Mon vieux[61], – начал он, – надеюсь, вы не считаете, что я впадаю в крайность…

– Вот именно, считаю, – сказал я.

– Тогда простите меня. Я сожалею. Нет человека благодарней меня за все, что вы сделали.

– Дорогой мой Морикан, я не прошу благодарности. Я прошу лишь о чуточке разума. – Я хотел сказать «простого здравого смысла», но в тот момент не нашел французского эквивалента. – Если бы даже у нас вовсе не было бумаги, я бы полагал, что вы должны быть счастливы. Теперь вы свободный человек, понимаете? Черт побери, да вы устроились лучше моего! Послушайте, давайте не будем портить все это, – я неопределенным жестом обвел небо, океан, птиц в воздухе, зеленые холмы, – давайте не будем портить все это разговорами о бумаге, сигаретах, тальке и прочей ерунде. О чем бы нам следовало говорить, так это о Боге.

Он был удручен. Мне хотелось тут же начать извиняться перед ним, но я не стал этого делать. Я просто направился к лесу. В его прохладных глубинах я опустился возле озерца и устроил себе то, что французы называют examen de conscience[62]. Я попытался повернуть эту сцену другой стороной, поставить себя на его место, взглянуть на себя его глазами. Должен признаться, я не очень-то преуспел в этом. Почему-то мне не удавалось вообразить себя в его шкуре.

– Если бы меня звали Морикан[63], – тихо сказал я самому себе, – я бы давным-давно покончил с жизнью.

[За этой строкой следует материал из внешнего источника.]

import Summits.QuantumFields.YangMills.Theorems.BalabanLadderIRAbstractBasinRung
import HarnessLib

/-!
# The abstract purity basin has a CEILING at `1/2`: degenerate-vacua families (ideator ym-ir-idea-6 g2, lens FSS)

Answer (certified, model-free) to director-ym g9 №16 (4) «KEEP SHRINKING — can the abstract chain take the seed tolerance higher?»:
NOT to `1/2` or beyond.  For every `k ≥ 1` the four-index family

  `Z_k(a,b,c,d) = k · exp(−k · abcd)`   («`k` exactly degenerate vacua, nothing else»; the large-volume caricature of a
  first-order point / a `k`-fold broken discrete symmetry, e.g. the low-temperature Ising model for `k = 2`)

is axis-symmetric, trace-positive in every slot (spectral datum: `k` equal eigenvalues `e^{−k·b₁b₂b₃}`, index type `Fin k`) and
has volume bounds (`A = k`), yet its cold defect is the SCALE-INVARIANT constant `boxDefect Z_k L = 1 − 1/k` at EVERY `L`.  Hence
`AbstractBasin θ ε` (line `basin-transfer`, ideator ym-ir-idea-9: «θ-purity at one scale ≥ 8 forces ε-purity at some scale ≥ 8»,
PROVED in the tree for `θ = 2⁻⁶`, `ε = 2⁻⁸ … 2⁻²⁴`) is FALSE as soon as `1 − 1/k ≤ θ` and `ε < 1 − 1/k` for some `k ≥ 2`; in
particular `¬ AbstractBasin θ ε` for all `θ ≥ 1/2 > ε`.  The group-free ladder of seed tolerances therefore lives inside `[0, 1/2)`:
`2⁻⁶ ✓ (tree) … 1/8 ? (cscan) … < 1/2 ✗`.  (Remark, not formalised: inside the sub-class of finite exponential mixtures
`Z = Σⱼ wⱼ e^{−cⱼ·abcd}`, `wⱼ ∈ ℕ`, the only non-zero scale-invariant defects are exactly these `1 − 1/k`; a counterexample strictly
inside `(0, 1/2)` needs infinitely many genuinely shape-dependent levels.)

HONEST FRAMING.  Nothing here proves the Yang–Mills mass gap (Clay), a lattice gap, `BalabanLadder.IR` (stmt-QuantumFields-19354) or its
seed; it is a NEGATIVE∕ceiling fact about the abstract (group-free) basin class of the proved bootstrap `defectSquaring`.  R4 closes only the
conditional finite-𝕋⁴ rung `BalabanLadder.UV`.
-/

noncomputable section

open Summit.QuantumFields.YangMills.Cruxes.IR.AspectBootstrap
open Summit.QuantumFields.YangMills.Cruxes.IR.BasinRung (AbstractBasin)

namespace Summit.QuantumFields.YangMills.Cruxes.IR.AspectBootstrap.Ceiling

/-- The `k`-degenerate-vacua family `Z_k(a,b,c,d) = k·e^{−k·abcd}`. -/
def degenerateFamily (k : ℕ) : ℕ → ℕ → ℕ → ℕ → ℝ :=
  fun a b c d => (k : ℝ) * Real.exp (-((k : ℝ) * ((a * b * c * d : ℕ) : ℝ)))

/-- `Z_k` is axis-symmetric (it depends on `abcd` only). -/
theorem degenerateFamily_axisSymmetric (k : ℕ) : IsAxisSymmetric (degenerateFamily k) := by
  intro a b c d
  refine ⟨?_, ?_, ?_⟩ <;> simp only [degenerateFamily] <;> congr 4 <;> push_cast <;> ring

/-- `Z_k` is trace-positive in the last slot for every spatial box: `k` equal eigenvalues `e^{−k·b₁b₂b₃}` (index `Fin k`). -/
theorem degenerateFamily_tracePositive {k : ℕ} (hk : 1 ≤ k) : IsTracePositive (degenerateFamily k) := by
  intro b₁ b₂ b₃ _ _ _
  refine ⟨Fin k, fun _ => Real.exp (-((k : ℝ) * ((b₁ * b₂ * b₃ : ℕ) : ℝ))), ⟨0, hk⟩,
    fun _ => ⟨(Real.exp_pos _).le, le_rfl⟩, Real.exp_pos _, fun m => ?_⟩
  have hsum := hasSum_fintype (fun _ : Fin k => Real.exp (-((k : ℝ) * ((b₁ * b₂ * b₃ : ℕ) : ℝ))) ^ (m + 2))
  simp only [Finset.sum_const, Finset.card_univ, Fintype.card_fin, nsmul_eq_mul] at hsum
  convert hsum using 1
  simp only [degenerateFamily]
  rw [← Real.exp_nat_mul]
  congr 2
  push_cast
  ring

/-- `Z_k` has volume bounds with `A = k`: `e^{−k·abcd} ≤ k·e^{−k·abcd} ≤ 1` for sides `≥ 2`. -/
theorem degenerateFamily_volumeBounds {k : ℕ} (hk : 1 ≤ k) : HasVolumeBounds (degenerateFamily k) := by
  refine ⟨k, fun a b c d _ _ _ _ => ⟨?_, ?_⟩⟩
  · -- `e^{−k·V} ≤ k · e^{−k·V}`
    simp only [degenerateFamily]
    have hk1 : (1 : ℝ) ≤ k := by exact_mod_cast hk
    have hE := Real.exp_pos (-((k : ℝ) * ((a * b * c * d : ℕ) : ℝ)))
    nlinarith
  · -- `k · e^{−k·V} ≤ 1` since `V ≥ 1` and `k ≤ e^{k} ≤ e^{kV}`
    simp only [degenerateFamily]
    have hV : (1 : ℝ) ≤ ((a * b * c * d : ℕ) : ℝ) := by
      have : 1 ≤ a * b * c * d := by
        have ha : 1 ≤ a := by omega
        have hb : 1 ≤ b := by omega
        have hc : 1 ≤ c := by omega
        have hd : 1 ≤ d := by omega
        calc 1 = 1 * 1 * 1 * 1 := by norm_num
          _ ≤ a * b * c * d := by gcongr
      exact_mod_cast this
    have hk0 : (0 : ℝ) ≤ k := by positivity
    have h1 : (k : ℝ) ≤ Real.exp ((k : ℝ) * ((a * b * c * d : ℕ) : ℝ)) := by
      calc (k : ℝ) ≤ (k : ℝ) * ((a * b * c * d : ℕ) : ℝ) := by nlinarith
        _ ≤ (k : ℝ) * ((a * b * c * d : ℕ) : ℝ) + 1 := by linarith
        _ ≤ Real.exp ((k : ℝ) * ((a * b * c * d : ℕ) : ℝ)) := Real.add_one_le_exp _
    rw [Real.exp_neg]
    have hE := Real.exp_pos ((k : ℝ) * ((a * b * c * d : ℕ) : ℝ))
    rw [mul_inv_le_iff₀ hE, one_mul]
    exact h1

/-- The cold defect of `Z_k` is the constant `1 − 1/k` at every scale. -/
theorem boxDefect_degenerateFamily {k : ℕ} (hk : 1 ≤ k) (L : ℕ) :
    boxDefect (degenerateFamily k) L = 1 - 1 / k := by
  have hk0 : (k : ℝ) ≠ 0 := by exact_mod_cast (show k ≠ 0 by omega)
  simp only [boxDefect, degenerateFamily]
  have hcast : ((L * L * L * (2 * (L / 4)) : ℕ) : ℝ) = 2 * ((L * L * L * (L / 4) : ℕ) : ℝ) := by
    push_cast; ring
  rw [hcast]
  set V : ℝ := ((L * L * L * (L / 4) : ℕ) : ℝ) with hV
  have hsq : Real.exp (-((k : ℝ) * (2 * V))) = Real.exp (-((k : ℝ) * V)) ^ 2 := by
    rw [sq, ← Real.exp_add]; congr 1; ring
  rw [hsq]
  have hE : Real.exp (-((k : ℝ) * V)) ≠ 0 := (Real.exp_pos _).ne'
  field_simp

/-- **CEILING**: `AbstractBasin θ ε` fails whenever a degenerate-vacua constant `1 − 1/k` (`k ≥ 1`) lies in `[?, θ]` above `ε`. -/
theorem not_abstractBasin_of_degenerate {θ ε : ℝ} {k : ℕ} (hk : 1 ≤ k) (hθ : 1 - 1 / (k : ℝ) ≤ θ)
    (hε : ε < 1 - 1 / (k : ℝ)) : ¬ AbstractBasin θ ε := by
  intro h
  obtain ⟨L', -, hL'⟩ := h (degenerateFamily k) (degenerateFamily_axisSymmetric k) (degenerateFamily_tracePositive hk)
    (degenerateFamily_volumeBounds hk) 8 le_rfl (by rw [boxDefect_degenerateFamily hk]; exact hθ)
  rw [boxDefect_degenerateFamily hk] at hL'
  linarith

/-- **The abstract seed ladder stops below `1/2`**: for every `θ ≥ 1/2` and `ε < 1/2`, `¬ AbstractBasin θ ε` (two degenerate vacua). -/
theorem not_abstractBasin_half {θ ε : ℝ} (hθ : 1 / 2 ≤ θ) (hε : ε < 1 / 2) : ¬ AbstractBasin θ ε :=
  not_abstractBasin_of_degenerate (k := 2) (by norm_num) (by norm_num; linarith) (by norm_num; linarith)

/-- In particular the tree's target tolerance `ε = 2⁻⁶` cannot be reached from any seed tolerance `θ ≥ 1/2`. -/
theorem not_abstractBasin_half_two_pow_6 {θ : ℝ} (hθ : 1 / 2 ≤ θ) : ¬ AbstractBasin θ (1 / 2 ^ 6) :=
  not_abstractBasin_half hθ (by norm_num)

end Summit.QuantumFields.YangMills.Cruxes.IR.AspectBootstrap.Ceiling

end
/-- `sliceValue R` is an integrable function of the parameter. [cite: KontsevichZagier2001, §1.2] -/
theorem integrable_sliceValue (R : IntegralRep (n + 1)) : Integrable (sliceValue R) :=
  integrable_integral_slice R

/-- **Slices of integrand additivity** (data of `KZ.integrandAddRel`): at every `s` at which the
slices of `R₁`, `R₂` are absolutely integrable, `sliceValue R s = sliceValue R₁ s + sliceValue R₂ s`.
[cite: KontsevichZagier2001, §1.2 rule (1)] -/
theorem sliceValue_add_of_integrand {R R₁ R₂ : IntegralRep (n + 1)}
    (h₁ : R₁.domain = R.domain) (h₂ : R₂.domain = R.domain)
    (hadd : EqOn R.integrand (R₁.integrand + R₂.integrand) R.domain) {s : ℝ}
    (hi₁ : IntegrableOn (fun x => R₁.integrand (Matrix.vecCons s x))
      {x : Fin n → ℝ | Matrix.vecCons s x ∈ R₁.domain})
    (hi₂ : IntegrableOn (fun x => R₂.integrand (Matrix.vecCons s x))
      {x : Fin n → ℝ | Matrix.vecCons s x ∈ R₂.domain}) :
    sliceValue R s = sliceValue R₁ s + sliceValue R₂ s :=
  integral_slice_add_of_integrand h₁ h₂ hadd hi₁ hi₂

/-- **Slices of domain additivity** (data of `KZ.domainAddRel`): at every `s` at which the slices
of `R₁.domain`, `R₂.domain` meet in a null set and the slice of `R` is absolutely integrable,
`sliceValue R s = sliceValue R₁ s + sliceValue R₂ s`. [cite: KontsevichZagier2001, §1.2 rule (1)] -/
theorem sliceValue_add_of_domain {R R₁ R₂ : IntegralRep (n + 1)}
    (hdom : R.domain = R₁.domain ∪ R₂.domain) (h₁ : EqOn R.integrand R₁.integrand R₁.domain)
    (h₂ : EqOn R.integrand R₂.integrand R₂.domain) {s : ℝ}
    (hnull : volume ({x : Fin n → ℝ | Matrix.vecCons s x ∈ R₁.domain} ∩
      {x : Fin n → ℝ | Matrix.vecCons s x ∈ R₂.domain}) = 0)
    (hi : IntegrableOn (fun x => R.integrand (Matrix.vecCons s x))
      {x : Fin n → ℝ | Matrix.vecCons s x ∈ R.domain}) :
    sliceValue R s = sliceValue R₁ s + sliceValue R₂ s :=
  integral_slice_add_of_domain hdom h₁ h₂ hnull hi

/-- Under the integrand-additivity hypotheses on the total spaces, slice values add for almost
every `s` (NOT for every `s`; see `HasConstantTerm.add_of_eventuallyEq`).
[cite: KontsevichZagier2001, §1.2 rule (1)] -/
theorem ae_sliceValue_add_of_integrand {R R₁ R₂ : IntegralRep (n + 1)}
    (h₁ : R₁.domain = R.domain) (h₂ : R₂.domain = R.domain)
    (hadd : EqOn R.integrand (R₁.integrand + R₂.integrand) R.domain) :
    ∀ᵐ s : ℝ, sliceValue R s = sliceValue R₁ s + sliceValue R₂ s :=
  ae_integral_slice_add_of_integrand h₁ h₂ hadd

/-- Under the domain-additivity hypotheses on the total spaces (`volume (R₁.domain ∩ R₂.domain) = 0`),
slice values add for almost every `s` (NOT for every `s`).
[cite: KontsevichZagier2001, §1.2 rule (1)] -/
theorem ae_sliceValue_add_of_domain {R R₁ R₂ : IntegralRep (n + 1)}
    (hdom : R.domain = R₁.domain ∪ R₂.domain) (hnull : volume (R₁.domain ∩ R₂.domain) = 0)
    (h₁ : EqOn R.integrand R₁.integrand R₁.domain) (h₂ : EqOn R.integrand R₂.integrand R₂.domain) :
    ∀ᵐ s : ℝ, sliceValue R s = sliceValue R₁ s + sliceValue R₂ s :=
  ae_integral_slice_add_of_domain hdom hnull h₁ h₂

end KZ

end Literature.NumberTheory.Transcendental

В одном отношении он был идеальным гостем: бóльшую часть дня он оставался наедине с самим собой. За исключением времени приема пищи, почти весь день он проводил в своей комнате за чтением, писанием, а может, также и медитацией. Я работал в гараже-студии над ним. Поначалу стук моей пишущей машинки, строчащей как пулемет, мешал ему. Но постепенно он привык к ней, даже, по его словам, находил в этом стуке некий стимул. Во время ланча и обеда он отдыхал. В столь большой степени предоставленный самому себе, он цеплялся за эти поводы, чтобы втянуть нас в разговор. Он был из того сорта собеседников, от которых трудно отвязаться, если уж они прицепились к вам. Часто во время ланча я резко выскакивал из-за стола, оставляя его в обществе моей жены, – пусть разбирается с ней как сможет. Время было для меня единственной драгоценностью. Если уж тратить его, то, по мне, было лучше вздремнуть днем, чем слушать моего друга Морикана.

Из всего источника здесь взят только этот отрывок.